--- Input Enclosed Below ---
import Summits.AtomisticToContinuum.Crystallization.Theorems.LoopTunnelDialShellTail
import Summits.AtomisticToContinuum.Crystallization.Theorems.LoopTunnelDialDepthSep
import Summits.AtomisticToContinuum.Crystallization.Theorems.LoopTunnelDialSieveCurrency

/-!
# LoopTunnelDial — the FINITE-RANGE contact law, its bridge to stub 3, and THIN¾ (kit 7c) (lens-5 g19 range dial; crux `PocketCase`, stmt-AtomisticToContinuum-27294)

Kit file 7c (imports 7a/7b, the landed `DepthSep`, `ContactLaw` (via 7a) and `SieveCurrency`).  `FinContactHot ρ β R φ`: for every finite
`7/10`-separated point set in ONE closed `R`-ball about `x` with a partner `q` at distance `< ρ` and NET FORCE AT `x` OF NORM `≤ φ` (relaxed balance), the
`R`-truncated site energy of `x` is `≥ β`.  BRIDGES (PROVED): `contactHot_of_finContactHot : FinContactHot ρ (b + tailE R) R (tailF R) → ContactHot ρ b`
(`1 ≤ R`, `ρ ≤ R`), `contactHotAbove_of_fin`, and for any certified tails `contactHot_of_finContactHot_of_farTails`.  REACH: `R = 8` dyadic
(`FinContactHot (3/4) (−3/10) 8 (tailF 8) ⟹ ContactHotAbove (3/4)` given `e⋆ ≤ −0.711`) and `R = 5` calibrated (`FinContactHot (3/4) (−1/2) 5 ((5⁻¹+5⁻⁷)τ₅) ⟹
ContactHotAbove (3/4)`).  THIN¾: `ThinSepCertified s` = `ThinCertified s` restricted to `3/4`-separated ground states — WEAKER, and EQUIVALENT modulo
`ContactHotAbove (3/4)` (`thinCertified_iff_sep_of_hot`: a ground state with a pair below `3/4` has a hot particle; deleting it is the improving surgery) or
modulo `MinSepGS (3/4)`.

Every `def` below is line vocabulary of the LoopTunnelDial contact dial (crux stmt-AtomisticToContinuum-27294), not a cited fact.  0 sorry.
-/

noncomputable section

namespace Summit.AtomisticToContinuum.Crystallization.Theorems.LoopTunnelDialFinContact

open scoped BigOperators Classical InnerProductSpace
open Literature.MathematicalPhysics.StatisticalMechanics
open Literature.MathematicalPhysics.StatisticalMechanics.Yuhjtman2015 (hLJ)
open Summit.AtomisticToContinuum.Crystallization.Theorems.GrainPercolationDialCrossCeiling (E3 ballChunk)
open Summit.AtomisticToContinuum.Crystallization.Theorems.ChargedEnergyGapNegative (eStar)
open Summit.AtomisticToContinuum.Crystallization.Theorems.OverbindingBudgetCubeTails (sum_inv_pow_six_le_dyadic)
open Summit.AtomisticToContinuum.Crystallization.Theorems.LjLaminarWindowsSketch (lennardJones_groundState_dist_ge_seven_tenths)
open Summit.AtomisticToContinuum.Crystallization.Theorems.LoopTunnelDialLocalSurgery (improvable_mono)
open Summit.AtomisticToContinuum.Crystallization.Theorems.LoopTunnelDialSieveCurrency
open Summit.AtomisticToContinuum.Crystallization.Theorems.LoopTunnelDialContactLaw
open Summit.AtomisticToContinuum.Crystallization.Theorems.LoopTunnelDialDepthSep
open Summit.AtomisticToContinuum.Crystallization.Theorems.LoopTunnelDialRangeTails
open Summit.AtomisticToContinuum.Crystallization.Theorems.LoopTunnelDialShellTail

variable {N : ℕ}

/-! ### The finite-range contact law and the bridge (PROVED) -/

/-- **`FinContactHot ρ β R φ` — THE FINITE-RANGE CONTACT LAW.**  For every finite point set `s ⊂ ℝ³` lying in the closed `R`-ball about one
of its points `x`, pairwise `≥ 7/10` apart, with a point `q ≠ x` of `s` closer to `x` than `ρ`, and with the net Lennard-Jones force of
`s ∖ {x}` on `x` of norm at most `φ` (`|∑ V′(r)⟪x − z, e⟫/r| ≤ φ‖e‖` for every `e`): the energy of `x` in `s` is at least `β`.
FINITE: `|s| ≤ (20R/7 + 1)³` (`card_le_of_finRange`); for rational dials a Tarski sentence — decidable, and the target of certified
branch-and-bound.  [TRANSFER · DECIDABLE · INSTRUMENTABLE · GS-free · `μ`-free · `e⋆`-free · `N`-free] -/
def FinContactHot (ρ β R φ : ℝ) : Prop :=
  ∀ (s : Finset E3) (x q : E3), x ∈ s → q ∈ s → q ≠ x → (∀ z ∈ s, dist x z ≤ R) →
    (∀ z ∈ s, ∀ w ∈ s, z ≠ w → (7 : ℝ) / 10 ≤ dist z w) → dist x q < ρ →
    (∀ e : E3, |∑ z ∈ s.erase x, forceTerm x z e| ≤ φ * ‖e‖) →
    β ≤ ∑ z ∈ s.erase x, lennardJones (dist x z)

/-- The finite-range law is monotone in its four dials: smaller `ρ`, lower `β`, SMALLER force residual `φ` are weaker (the range `R` is not
monotone: a larger ball is a different finite problem). -/
theorem finContactHot_mono {ρ ρ' β β' R φ φ' : ℝ} (hρ : ρ' ≤ ρ) (hβ : β' ≤ β) (hφ : φ' ≤ φ) (h : FinContactHot ρ β R φ) :
    FinContactHot ρ' β' R φ' :=
  fun s x q hx hq hqx hR hsep hd hF =>
    hβ.trans (h s x q hx hq hqx hR hsep (lt_of_lt_of_le hd hρ)
      (fun e => (hF e).trans (mul_le_mul_of_nonneg_right hφ (norm_nonneg _))))

/-- RUNG 0 of the finite law (vacuous below the separation constant). -/
theorem finContactHot_of_le_seven_tenths {ρ : ℝ} (hρ : ρ ≤ 7 / 10) (β R φ : ℝ) : FinContactHot ρ β R φ :=
  fun _ x q hx hq hqx _ hsep hd _ => absurd (lt_of_lt_of_le hd hρ) (not_lt.2 (by
    have := hsep q hq x hx hqx; rwa [dist_comm] at this))

/-- **THE BRIDGE (PROVED): the finite-range law at range `R ≥ max(1, ρ)`, with the floor raised by the energy tail and force balance
relaxed to the force tail, implies the contact law.**  Truncate the configuration to the closed `R`-ball about the hot particle: exact
force balance leaves a residual of norm `≤ tailF R` on the truncation (`abs_sum_far_forceTerm_le`), and the far matter changes the site
energy by at most `tailE R` (`sum_far_abs_lennardJones_le`). -/
theorem contactHot_of_finContactHot {ρ b R : ℝ} (hR : 1 ≤ R) (hρR : ρ ≤ R)
    (h : FinContactHot ρ (b + tailE R) R (tailF R)) : ContactHot ρ b := by
  intro N y hy hsep k l hkl hlt hF
  set I : Finset (Fin N) := nearIdx R y k with hI
  set s : Finset E3 := insert (y k) (I.image y) with hs
  have hk_notin : y k ∉ I.image y := by
    intro hmem
    obtain ⟨m, hm, hmk⟩ := Finset.mem_image.1 hmem
    exact Finset.ne_of_mem_erase (Finset.mem_filter.1 hm).1 (hy hmk)
  have hserase : s.erase (y k) = I.image y := by rw [hs, Finset.erase_insert hk_notin]
  have hsum_image : ∀ g : E3 → ℝ, ∑ z ∈ I.image y, g z = ∑ m ∈ I, g (y m) :=
    fun g => Finset.sum_image (fun a _ b _ hab => hy hab)
  have hx : y k ∈ s := Finset.mem_insert_self _ _
  have hl : l ∈ I := Finset.mem_filter.2 ⟨Finset.mem_erase.2 ⟨hkl.symm, Finset.mem_univ _⟩, hlt.le.trans hρR⟩
  have hq : y l ∈ s := Finset.mem_insert_of_mem (Finset.mem_image_of_mem y hl)
  have hqx : y l ≠ y k := fun hh => hkl (hy hh).symm
  have hR0 : 0 ≤ R := by linarith
  have hpre : ∀ z ∈ s, ∃ m : Fin N, y m = z := by
    intro z hz
    rcases Finset.mem_insert.1 hz with rfl | hz
    · exact ⟨k, rfl⟩
    · obtain ⟨m, -, rfl⟩ := Finset.mem_image.1 hz
      exact ⟨m, rfl⟩
  have hwithin : ∀ z ∈ s, dist (y k) z ≤ R := by
    intro z hz
    rcases Finset.mem_insert.1 hz with rfl | hz
    · rw [dist_self]; exact hR0
    · obtain ⟨m, hm, rfl⟩ := Finset.mem_image.1 hz
      exact (Finset.mem_filter.1 hm).2
  have hssep : ∀ z ∈ s, ∀ w ∈ s, z ≠ w → (7 : ℝ) / 10 ≤ dist z w := by
    intro z hz w hw hzw
    obtain ⟨m, rfl⟩ := hpre z hz
    obtain ⟨m', rfl⟩ := hpre w hw
    exact hsep m m' (fun hh => hzw (congrArg y hh))
  have hforce : ∀ e : E3, |∑ z ∈ s.erase (y k), forceTerm (y k) z e| ≤ tailF R * ‖e‖ := by
    intro e
    rw [hserase, hsum_image (fun z => forceTerm (y k) z e)]
    have h0 := (forceBalancedAt_iff y k).1 hF e
    rw [sum_erase_eq_near_add_far R y k] at h0
    have hnear : ∑ m ∈ nearIdx R y k, forceTerm (y k) (y m) e = -∑ m ∈ farIdx R y k, forceTerm (y k) (y m) e := by linarith
    rw [← hI] at hnear
    rw [hnear, abs_neg]
    exact abs_sum_far_forceTerm_le hy hsep k hR e
  have hβ := h s (y k) (y l) hx hq hqx hwithin hssep hlt hforce
  rw [hserase, hsum_image (fun z => lennardJones (dist (y k) z))] at hβ
  have hfar := sum_far_abs_lennardJones_le hy hsep k hR
  have hfar' : -tailE R ≤ ∑ m ∈ farIdx R y k, lennardJones (dist (y k) (y m)) := by
    have h1 := Finset.abs_sum_le_sum_abs (fun m => lennardJones (dist (y k) (y m))) (farIdx R y k)
    have h2 := neg_abs_le (∑ m ∈ farIdx R y k, lennardJones (dist (y k) (y m)))
    linarith
  show b ≤ siteEnergy lennardJones y k
  unfold siteEnergy
  rw [sum_erase_eq_near_add_far R y k, ← hI]
  linarith

/-- **`FinContactHotAbove ρ R`** — the finite-range law at range `R` at SOME floor beating `e⋆` by more than the energy tail. -/
def FinContactHotAbove (ρ R : ℝ) : Prop := ∃ β : ℝ, eStar + tailE R < β ∧ FinContactHot ρ β R (tailF R)

/-- **HOT ⟸ its finite-range form (PROVED):** `FinContactHotAbove ρ R ⟹ ContactHotAbove ρ` for `1 ≤ R`, `ρ ≤ R`. -/
theorem contactHotAbove_of_fin {ρ R : ℝ} (hR : 1 ≤ R) (hρR : ρ ≤ R) (h : FinContactHotAbove ρ R) : ContactHotAbove ρ := by
  obtain ⟨β, hβ, h⟩ := h
  have h' : FinContactHot ρ ((β - tailE R) + tailE R) R (tailF R) := by rw [sub_add_cancel]; exact h
  exact ⟨β - tailE R, by linarith, contactHot_of_finContactHot hR hρR h'⟩

/-! ### Reach: `R = 8` with the dyadic tail, any certified tails, `R = 5` with the integer-shell tail -/

/-- **STUB 3 ⟸ the finite law at range `8` with floor `−0.30` (PROVED modulo the landed `e⋆ ≤ −0.711`):**
`FinContactHot (3/4) (−3/10) 8 (tailF 8) ⟹ ContactHotAbove (3/4)` — every `7/10`-separated set of at most `(167/7)³ < 13 600` points in one
closed `8`-ball about a point `x` with a contact closer than `3/4` and net force on `x` of norm `≤ tailF 8 < 0.31` gives `x` an energy `≥ −0.30`. -/
theorem contactHotAbove_threeQuarters_of_fin8 (he : eStar ≤ -(711 / 1000)) (h : FinContactHot (3 / 4) (-(3 / 10)) 8 (tailF 8)) :
    ContactHotAbove (3 / 4) := by
  refine contactHotAbove_of_fin (by norm_num) (by norm_num) ⟨-(3 / 10), ?_, h⟩
  have := tailE_eight
  linarith

/-- The same at a general range: a finite floor `β` at range `R ≥ 1` with `β − tailE R > −0.711` gives stub 3. -/
theorem contactHotAbove_threeQuarters_of_fin {R β : ℝ} (hR : 1 ≤ R) (he : eStar ≤ -(711 / 1000))
    (hβ : -(711 / 1000) + tailE R < β) (h : FinContactHot (3 / 4) β R (tailF R)) : ContactHotAbove (3 / 4) :=
  contactHotAbove_of_fin hR (by linarith) ⟨β, by linarith, h⟩

/-- **THE GENERAL BRIDGE (PROVED):** for any certified tails `FarTails R E F` (`0 ≤ R`, `ρ ≤ R`), `FinContactHot ρ (b + E) R F ⟹ ContactHot ρ b`. -/
theorem contactHot_of_finContactHot_of_farTails {ρ b R E F : ℝ} (hR0 : 0 ≤ R) (hρR : ρ ≤ R) (hT : FarTails R E F)
    (h : FinContactHot ρ (b + E) R F) : ContactHot ρ b := by
  intro N y hy hsep k l hkl hlt hF
  obtain ⟨hx, hserase, hwithin, hssep, -⟩ := truncation_facts hy hsep k hR0
  set s : Finset E3 := insert (y k) ((nearIdx R y k).image y) with hs
  have hsum_image : ∀ (t : Finset (Fin N)) (g : E3 → ℝ), ∑ z ∈ t.image y, g z = ∑ m ∈ t, g (y m) :=
    fun t g => Finset.sum_image (fun a _ b _ hab => hy hab)
  have hl : l ∈ nearIdx R y k := Finset.mem_filter.2 ⟨Finset.mem_erase.2 ⟨hkl.symm, Finset.mem_univ _⟩, hlt.le.trans hρR⟩
  have hq : y l ∈ s := Finset.mem_insert_of_mem (Finset.mem_image_of_mem y hl)
  have hqx : y l ≠ y k := fun hh => hkl (hy hh).symm
  have hTk := hT N y hy hsep k
  have hforce : ∀ e : E3, |∑ z ∈ s.erase (y k), forceTerm (y k) z e| ≤ F * ‖e‖ := by
    intro e
    rw [hserase, hsum_image _ (fun z => forceTerm (y k) z e)]
    have h0 := (forceBalancedAt_iff y k).1 hF e
    rw [sum_erase_eq_near_add_far R y k] at h0
    have hnear : ∑ m ∈ nearIdx R y k, forceTerm (y k) (y m) e = -∑ m ∈ farIdx R y k, forceTerm (y k) (y m) e := by linarith
    rw [hnear, abs_neg]
    exact hTk.2 e
  have hβ := h s (y k) (y l) hx hq hqx hwithin hssep hlt hforce
  rw [hserase, hsum_image _ (fun z => lennardJones (dist (y k) z))] at hβ
  have hfar := hTk.1
  have hfar' : -E ≤ ∑ m ∈ farIdx R y k, lennardJones (dist (y k) (y m)) := by
    have h1 := Finset.abs_sum_le_sum_abs (fun m => lennardJones (dist (y k) (y m))) (farIdx R y k)
    have h2 := neg_abs_le (∑ m ∈ farIdx R y k, lennardJones (dist (y k) (y m)))
    linarith
  show b ≤ siteEnergy lennardJones y k
  unfold siteEnergy
  rw [sum_erase_eq_near_add_far R y k]
  linarith

/-- **STUB 3 ⟸ THE CALIBRATED FINITE INSTRUMENT AT RANGE 5 (PROVED mod `e⋆ ≤ −0.711`):** `FinContactHot (3/4) (−1/2) 5 ((5⁻¹ + 5⁻⁷)·τ₅)`
— `7/10`-separated point sets in ONE closed `5`-ball (at most `(100/7+1)³ < 3 600` points), force residual `< 0.24`, floor `−1/2` on the
truncated energy — implies HOT at `3/4` (`τ₅/6 < 0.2 < 0.711 − 0.5`). -/
theorem contactHotAbove_threeQuarters_of_fin5 (he : eStar ≤ -(711 / 1000))
    (h : FinContactHot (3 / 4) (-(1 / 2)) 5 ((((5 : ℕ) : ℝ)⁻¹ + (((5 : ℕ) : ℝ))⁻¹ ^ 7) * tauShell 5)) : ContactHotAbove (3 / 4) := by
  have hT := farTails_shells (n := 5) (by norm_num)
  have h5 := tauShell_five_lt
  refine ⟨-(1 / 2) - 1 / 6 * tauShell 5, by linarith, ?_⟩
  exact contactHot_of_finContactHot_of_farTails (by norm_num) (by norm_num) hT (by
    have e : -(1 / 2) - 1 / 6 * tauShell 5 + 1 / 6 * tauShell 5 = -(1 / 2) := by ring
    rw [e]; exact h)

/-! ### THIN¾ — the residual on `3/4`-separated ground states (EQUIVALENT to THIN modulo HOT, PROVED) -/

/-- `SepAll ρ y` — the configuration is `ρ`-separated. -/
def SepAll (ρ : ℝ) {N : ℕ} (y : Fin N → E3) : Prop := ∀ k l : Fin N, k ≠ l → ρ ≤ dist (y k) (y l)

/-- **THIN¾ · `ThinSepSurgeryCertificate s N₀ s₀ g`** — THIN's certificate restricted to `3/4`-SEPARATED ground states. -/
def ThinSepSurgeryCertificate (s : ℝ) (N₀ : ℕ) (s₀ g : ℝ) : Prop :=
  ∀ N : ℕ, N₀ ≤ N → ∀ y : Fin N → E3, IsGroundState lennardJones y → SepAll (3 / 4) y → ShallowFar s y →
    (∃ i : Fin N, i ∈ farSet 2 (3 / 50) 6 y) → ∃ c : Fin N, Improvable eStar g s₀ y c

/-- **THIN¾ · `ThinSepCertified s`** [DECLARED RESIDUAL of generation 19 · WEAKER than THIN (restriction) · EQUIVALENT to THIN modulo HOT ·
its world: large, `3/4`-separated ground states whose far matter is non-empty and `s`-shallow; BARRIER-core through TENUOUS; the range dial
does not reach it (global hypothesis)]. -/
def ThinSepCertified (s : ℝ) : Prop :=
  ∃ N₀ : ℕ, ∃ s₀ g : ℝ, 0 ≤ s₀ ∧ 0 < g ∧ ThinSepSurgeryCertificate s N₀ s₀ g

/-- THIN¾ is WEAKER than THIN (restriction). -/
theorem thinSepCertified_of_thinCertified {s : ℝ} (h : ThinCertified s) : ThinSepCertified s := by
  obtain ⟨N₀, s₀, g, hs₀, hg, h⟩ := h
  exact ⟨N₀, s₀, g, hs₀, hg, fun N hN y hy _ hsh hfar => h N hN y hy hsh hfar⟩

/-- **THIN ⟸ THIN¾ ∧ (GS contact law at `3/4` above `e⋆`) (PROVED):** a ground state with a pair closer than `3/4` is certified by DELETING
the hot particle (`improvable_of_warmSite`); a `3/4`-separated one is THIN¾'s. -/
theorem thinCertified_of_sep_contactHotGS {s b : ℝ} (hb : eStar < b) (hH : ContactHotGS (3 / 4) b) (hT : ThinSepCertified s) :
    ThinCertified s := by
  obtain ⟨N₀, s₀, g, hs₀, hg, hT⟩ := hT
  refine ⟨N₀, max s₀ 1, min g (b - eStar), le_max_of_le_left hs₀, lt_min hg (sub_pos.2 hb), fun N hN y hy hsh hfar => ?_⟩
  by_cases hsep : SepAll (3 / 4) y
  · obtain ⟨c, hc⟩ := hT N hN y hy hsep hsh hfar
    exact ⟨c, improvable_weaken (min_le_left _ _) (le_max_left _ _) hs₀ hc⟩
  · unfold SepAll at hsep
    push Not at hsep
    obtain ⟨k, l, hkl, hd⟩ := hsep
    have hsite := hH N y hy k l hkl hd
    have hk : Improvable eStar (b - eStar) 1 y k :=
      improvable_of_warmSite hy.1 one_pos (by rw [dist_self]; norm_num) (by linarith)
    exact ⟨k, improvable_weaken (min_le_right _ _) (le_max_right _ _) zero_le_one hk⟩

/-- **THIN ⟸ THIN¾ ∧ HOT (PROVED).** -/
theorem thinCertified_of_sep_hot {s : ℝ} (hH : ContactHotAbove (3 / 4)) (hT : ThinSepCertified s) : ThinCertified s := by
  obtain ⟨b, hb, hH⟩ := hH
  exact thinCertified_of_sep_contactHotGS hb (contactHotGS_of_contactHot hH) hT

/-- **Modulo HOT the residual is EXACTLY THIN¾ (PROVED).** -/
theorem thinCertified_iff_sep_of_hot {s : ℝ} (hH : ContactHotAbove (3 / 4)) : ThinCertified s ↔ ThinSepCertified s :=
  ⟨thinSepCertified_of_thinCertified, thinCertified_of_sep_hot hH⟩

/-- Past the second threshold `MinSepGS (3/4)` the two coincide outright. -/
theorem thinCertified_of_sep_minSep {s : ℝ} (hM : MinSepGS (3 / 4)) (hT : ThinSepCertified s) : ThinCertified s := by
  obtain ⟨N₀, s₀, g, hs₀, hg, hT⟩ := hT
  exact ⟨N₀, s₀, g, hs₀, hg, fun N hN y hy hsh hfar => hT N hN y hy (fun k l hkl => hM N y hy k l hkl) hsh hfar⟩

end Summit.AtomisticToContinuum.Crystallization.Theorems.LoopTunnelDialFinContact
--- End of Enclosed Input ---
Repeat, exactly as they stand above, the lines from the line with "have e : -(1" to the line with "ShallowFar s y →", both lines included.

**Written solution**:
    have e : -(1 / 2) - 1 / 6 * tauShell 5 + 1 / 6 * tauShell 5 = -(1 / 2) := by ring
    rw [e]; exact h)

/-! ### THIN¾ — the residual on `3/4`-separated ground states (EQUIVALENT to THIN modulo HOT, PROVED) -/

/-- `SepAll ρ y` — the configuration is `ρ`-separated. -/
def SepAll (ρ : ℝ) {N : ℕ} (y : Fin N → E3) : Prop := ∀ k l : Fin N, k ≠ l → ρ ≤ dist (y k) (y l)

/-- **THIN¾ · `ThinSepSurgeryCertificate s N₀ s₀ g`** — THIN's certificate restricted to `3/4`-SEPARATED ground states. -/
def ThinSepSurgeryCertificate (s : ℝ) (N₀ : ℕ) (s₀ g : ℝ) : Prop :=
  ∀ N : ℕ, N₀ ≤ N → ∀ y : Fin N → E3, IsGroundState lennardJones y → SepAll (3 / 4) y → ShallowFar s y →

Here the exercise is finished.